**** Data to process
import Mathlib
/-!
# Hodge-locus census, V3-XT N = 1 — ENGINE B: the INTEGER FORM (RR-int) of THEOREM-sketch RR-gen(ℓ), for every prime

certified instances and evidence bearing on the general Hodge conjecture; no claim.

Setting (`DERIVATION-RR-B.md` of the pub-hlocus cell, seat abs-2).  In the per-pair law RR-pair for two CM curves of `ℓ`-ramified
fundamental discriminants `D_a = ℓ d_a`, `D_b = ℓ d_b` reducing to the same supersingular curve, every unit `γ` of the maximal order
contributes the term `v_ℓ(2u·D_a - T_γ)`, where `T_γ = trd(Π_a · γΠ_bγ⁻¹) ≡ 0 (mod ℓ)` is an INTEGER but `u` (the Lie-normalised square root
of `d_b/d_a`, `u² D_a = D_b`) is an `ℓ`-ADIC unit.  The census engines and the `decide` anchors (`HodgeLocusCensusRamRamAnchors.lean`) evaluate
instead the INTEGER FORM

  `term_γ = 1 + [ℓ² ∣ 2u·D_a - T_γ] · (v_ℓ(4 D_a D_b - T_γ²) - 2)`   (`[ℓ² ∣ 2uD_a - T] = [T/ℓ ≡ 2u d_a (mod ℓ)]`: only `u mod ℓ` enters),

together with the consistency check `v_ℓ(4D_aD_b - T²) > 2 ⟹ ℓ² ∣ 2uD_a - T or ℓ² ∣ 2uD_a + T` (never both).  This file proves that
reduction ONCE, for every prime, as elementary statements about `padicValInt`:

* `padicValInt_eq_one_of_dvd_of_not_sq_dvd` : `p ∣ X`, `p² ∤ X` ⇒ `v_p X = 1`;
* `padicValInt_eq_ite_of_not_sq_dvd_add` (the core): `p ∣ X`, `p ∣ Y`, `p² ∤ X + Y` ⇒ `v_p X = if p² ∣ X then v_p(X·Y) - 1 else 1`
  — applied with `X = 2uD_a - T`, `Y = 2uD_a + T`, `X + Y = 4uD_a` (valuation exactly `1` for odd `ℓ`);
* `sq_dvd_or_sq_dvd_of_two_lt_padicValInt_mul` / `not_sq_dvd_and_sq_dvd` (consistency and exclusivity);
* `padicValInt_eq_of_pow_dvd_sub'` (precision transfer): `p^M ∣ x - y`, `v_p y < M`, `y ≠ 0` ⇒ `v_p x = v_p y` — this is what allows the
  `ℓ`-adic unit `u` to be replaced by ANY integer `≡ u (mod ℓ^M)` and `4u²D_a² - T²` by `4D_aD_b - T²`;
* `termRR_integer_form` : the assembled statement — `ℓ` an odd prime, `ℓ ∥ D_a`, `ℓ ∤ u`, `ℓ ∣ T`, `ℓ^M ∣ u²D_a - D_b` with
  `M > v_ℓ(4D_aD_b - T²)`, `4D_aD_b ≠ T²`, `2uD_a + T ≠ 0`:  `v_ℓ(2uD_a - T) = if ℓ² ∣ 2uD_a - T then v_ℓ(4D_aD_b - T²) - 1 else 1`.

Nothing here is a statement about algebraic cycles; it is the bookkeeping identity that lets the lattice side of RR-gen be evaluated and
certified in exact integer arithmetic (one residue of `u`, one integer valuation per unit `γ`).
-/

set_option linter.dupNamespace false

namespace Summit.HodgeConjecture.HodgeConjecture.HodgeLocus.Census.RamRamIntegerForm

variable {p : ℕ} [hp : Fact p.Prime]

/-- `p ∣ X` and `p² ∤ X` force `v_p X = 1` (and `X ≠ 0`). -/
theorem padicValInt_eq_one_of_dvd_of_not_sq_dvd {X : ℤ} (h1 : (p : ℤ) ∣ X) (h2 : ¬ (p : ℤ) ^ 2 ∣ X) :
    padicValInt p X = 1 := by
  have hX0 : X ≠ 0 := by rintro rfl; exact h2 (dvd_zero _)
  have hge : 1 ≤ padicValInt p X := by
    rcases (padicValInt_dvd_iff 1 X).mp (by simpa using h1) with h | h
    · exact absurd h hX0
    · exact h
  have hlt : ¬ 2 ≤ padicValInt p X := fun h => h2 ((padicValInt_dvd_iff 2 X).mpr (Or.inr h))
  omega

/-- A valuation at least `2` means `p² ∣ X`. -/
theorem sq_dvd_of_two_le_padicValInt {X : ℤ} (h : 2 ≤ padicValInt p X) : (p : ℤ) ^ 2 ∣ X :=
  (padicValInt_dvd_iff 2 X).mpr (Or.inr h)

/-- CORE of RR-int.  If `p ∣ X`, `p ∣ Y` and `p² ∤ X + Y` (the sum has valuation exactly `1`), then `v_p X = v_p(XY) - 1` when
`p² ∣ X` (for then `v_p Y = 1`), and `v_p X = 1` otherwise.  (`X = 0` is allowed: both sides are `0`.) -/
theorem padicValInt_eq_ite_of_not_sq_dvd_add {X Y : ℤ} (hY0 : Y ≠ 0) (hX : (p : ℤ) ∣ X) (hY : (p : ℤ) ∣ Y)
    (hs : ¬ (p : ℤ) ^ 2 ∣ X + Y) :
    padicValInt p X = if (p : ℤ) ^ 2 ∣ X then padicValInt p (X * Y) - 1 else 1 := by
  by_cases h2 : (p : ℤ) ^ 2 ∣ X
  · rw [if_pos h2]
    by_cases hX0 : X = 0
    · subst hX0; simp [padicValInt.zero]
    · have hY2 : ¬ (p : ℤ) ^ 2 ∣ Y := fun h => hs (dvd_add h2 h)
      rw [padicValInt.mul hX0 hY0, padicValInt_eq_one_of_dvd_of_not_sq_dvd hY hY2]
      omega
  · rw [if_neg h2]
    exact padicValInt_eq_one_of_dvd_of_not_sq_dvd hX h2

/-- CONSISTENCY check of the engines: if moreover `v_p(XY) > 2` then `p²` divides `X` or `Y`
(so a residue `c` for which neither `2uD_a ∓ T` is divisible by `ℓ²` while `v(4D_aD_b - T²) > 2` is a wrong orientation). -/
theorem sq_dvd_or_sq_dvd_of_two_lt_padicValInt_mul {X Y : ℤ} (hX0 : X ≠ 0) (hY0 : Y ≠ 0) (hX : (p : ℤ) ∣ X) (hY : (p : ℤ) ∣ Y)
    (h : 2 < padicValInt p (X * Y)) : (p : ℤ) ^ 2 ∣ X ∨ (p : ℤ) ^ 2 ∣ Y := by
  by_contra hh
  obtain ⟨h1, h2⟩ := not_or.mp hh
  rw [padicValInt.mul hX0 hY0, padicValInt_eq_one_of_dvd_of_not_sq_dvd hX h1,
    padicValInt_eq_one_of_dvd_of_not_sq_dvd hY h2] at h
  omega

omit hp in
/-- EXCLUSIVITY: under `p² ∤ X + Y` the two divisibilities never hold together (`min(r⁺, r⁻) = 0`). -/
theorem not_sq_dvd_and_sq_dvd {X Y : ℤ} (hs : ¬ (p : ℤ) ^ 2 ∣ X + Y) : ¬ ((p : ℤ) ^ 2 ∣ X ∧ (p : ℤ) ^ 2 ∣ Y) :=
  fun h => hs (dvd_add h.1 h.2)

/-- PRECISION TRANSFER: if `p^M ∣ x - y` and `v_p y < M` (`y ≠ 0`), then `v_p x = v_p y`. -/
theorem padicValInt_eq_of_pow_dvd_sub' {x y : ℤ} {M : ℕ} (hy0 : y ≠ 0) (hM : (p : ℤ) ^ M ∣ x - y) (hlt : padicValInt p y < M) :
    padicValInt p x = padicValInt p y := by
  have hx0 : x ≠ 0 := by
    rintro rfl
    have h' : (p : ℤ) ^ M ∣ y := by
      have := dvd_neg.mpr hM
      simpa using this
    rcases (padicValInt_dvd_iff M y).mp h' with h | h
    · exact hy0 h
    · omega
  set v := padicValInt p y with hv
  have hvy : (p : ℤ) ^ v ∣ y := padicValInt_dvd y
  have hge : v ≤ padicValInt p x := by
    have h1 : (p : ℤ) ^ v ∣ x - y := (pow_dvd_pow (p : ℤ) hlt.le).trans hM
    have h2 : (p : ℤ) ^ v ∣ x := by
      have := dvd_add h1 hvy
      simpa using this
    rcases (padicValInt_dvd_iff v x).mp h2 with h | h
    · exact absurd h hx0
    · exact h
  have hle : ¬ v + 1 ≤ padicValInt p x := by
    intro h
    have h1 : (p : ℤ) ^ (v + 1) ∣ x := (padicValInt_dvd_iff (v + 1) x).mpr (Or.inr h)
    have h2 : (p : ℤ) ^ (v + 1) ∣ x - y := (pow_dvd_pow (p : ℤ) (by omega)).trans hM
    have h3 : (p : ℤ) ^ (v + 1) ∣ y := by
      have := dvd_sub h1 h2
      simpa using this
    rcases (padicValInt_dvd_iff (v + 1) y).mp h3 with h | h
    · exact hy0 h
    · omega
  omega

/-- An odd prime does not divide `4`. -/
theorem not_dvd_four (hp2 : p ≠ 2) : ¬ (p : ℤ) ∣ 4 := by
  intro h
  have h' : p ∣ 2 ^ 2 := by exact_mod_cast h
  have h2 : p ∣ 2 := hp.out.dvd_of_dvd_pow h'
  exact hp2 ((Nat.prime_dvd_prime_iff_eq hp.out Nat.prime_two).mp h2)

/-- For an odd prime `ℓ`, `ℓ ∥ D_a` and `ℓ ∤ u`: `v_ℓ(4uD_a) = 1`, i.e. `ℓ² ∤ 4uD_a = (2uD_a - T) + (2uD_a + T)`. -/
theorem not_sq_dvd_four_mul (hp2 : p ≠ 2) {u Da : ℤ} (hu : ¬ (p : ℤ) ∣ u) (hDa1 : (p : ℤ) ∣ Da) (hDa2 : ¬ (p : ℤ) ^ 2 ∣ Da) :
    ¬ (p : ℤ) ^ 2 ∣ 4 * u * Da := by
  have hu0 : u ≠ 0 := by rintro rfl; exact hu (dvd_zero _)
  have hDa0 : Da ≠ 0 := by rintro rfl; exact hDa2 (dvd_zero _)
  have h4 : padicValInt p (4 : ℤ) = 0 := padicValInt.eq_zero_of_not_dvd (not_dvd_four hp2)
  have hvu : padicValInt p u = 0 := padicValInt.eq_zero_of_not_dvd hu
  have hvD : padicValInt p Da = 1 := padicValInt_eq_one_of_dvd_of_not_sq_dvd hDa1 hDa2
  have hv : padicValInt p (4 * u * Da) = 1 := by
    rw [padicValInt.mul (mul_ne_zero (by norm_num) hu0) hDa0, padicValInt.mul (by norm_num) hu0, h4, hvu, hvD]
  intro h
  rcases (padicValInt_dvd_iff 2 (4 * u * Da)).mp h with h' | h'
  · exact mul_ne_zero (mul_ne_zero (by norm_num) hu0) hDa0 h'
  · omega

/-- RR-int, assembled.  `ℓ` an odd prime; `ℓ ∥ D_a` (fundamental, `ℓ`-ramified); `u` an INTEGER prime to `ℓ` with `u²D_a ≡ D_b (mod ℓ^M)`
(any approximation of the `ℓ`-adic orientation to precision `M > v_ℓ(4D_aD_b - T²)`); `ℓ ∣ T` (`T = trd(Π_a·γΠ_bγ⁻¹)`); `4D_aD_b ≠ T²` and
`2uD_a + T ≠ 0` (true in the census: the term is finite).  Then the RR-pair term equals the integer form:
`v_ℓ(2uD_a - T) = if ℓ² ∣ 2uD_a - T then v_ℓ(4D_aD_b - T²) - 1 else 1`  (`= 1 + [T/ℓ ≡ 2ud_a (ℓ)]·(v_ℓ(4D_aD_b - T²) - 2)`). -/
theorem termRR_integer_form (hp2 : p ≠ 2) {Da Db T u : ℤ} {M : ℕ} (hDa1 : (p : ℤ) ∣ Da) (hDa2 : ¬ (p : ℤ) ^ 2 ∣ Da)
    (hu : ¬ (p : ℤ) ∣ u) (hT : (p : ℤ) ∣ T) (hM : (p : ℤ) ^ M ∣ u ^ 2 * Da - Db) (hprec : padicValInt p (4 * Da * Db - T ^ 2) < M)
    (h0 : 4 * Da * Db - T ^ 2 ≠ 0) (hY0 : 2 * u * Da + T ≠ 0) :
    padicValInt p (2 * u * Da - T) = if (p : ℤ) ^ 2 ∣ 2 * u * Da - T then padicValInt p (4 * Da * Db - T ^ 2) - 1 else 1 := by
  have hX : (p : ℤ) ∣ 2 * u * Da - T := dvd_sub (hDa1.mul_left _) hT
  have hY : (p : ℤ) ∣ 2 * u * Da + T := dvd_add (hDa1.mul_left _) hT
  have hs : ¬ (p : ℤ) ^ 2 ∣ (2 * u * Da - T) + (2 * u * Da + T) := by
    have : (2 * u * Da - T) + (2 * u * Da + T) = 4 * u * Da := by ring
    rw [this]; exact not_sq_dvd_four_mul hp2 hu hDa1 hDa2
  have hcore := padicValInt_eq_ite_of_not_sq_dvd_add hY0 hX hY hs
  have hprod : (2 * u * Da - T) * (2 * u * Da + T) = 4 * u ^ 2 * Da ^ 2 - T ^ 2 := by ring
  have htr : padicValInt p (4 * u ^ 2 * Da ^ 2 - T ^ 2) = padicValInt p (4 * Da * Db - T ^ 2) := by
    refine padicValInt_eq_of_pow_dvd_sub' h0 ?_ hprec
    have : 4 * u ^ 2 * Da ^ 2 - T ^ 2 - (4 * Da * Db - T ^ 2) = (4 * Da) * (u ^ 2 * Da - Db) := by ring
    rw [this]; exact hM.mul_left _
  rw [hcore, hprod, htr]

end Summit.HodgeConjecture.HodgeConjecture.HodgeLocus.Census.RamRamIntegerForm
********
What you have to do:
Beginning with the line that has "[T/ℓ ≡ 2ud_a" and ending with the line that has "theorem termRR_integer_form (hp2", set down the lines above exactly and include no others.

Solution to this problem:
`v_ℓ(2uD_a - T) = if ℓ² ∣ 2uD_a - T then v_ℓ(4D_aD_b - T²) - 1 else 1`  (`= 1 + [T/ℓ ≡ 2ud_a (ℓ)]·(v_ℓ(4D_aD_b - T²) - 2)`). -/
theorem termRR_integer_form (hp2 : p ≠ 2) {Da Db T u : ℤ} {M : ℕ} (hDa1 : (p : ℤ) ∣ Da) (hDa2 : ¬ (p : ℤ) ^ 2 ∣ Da)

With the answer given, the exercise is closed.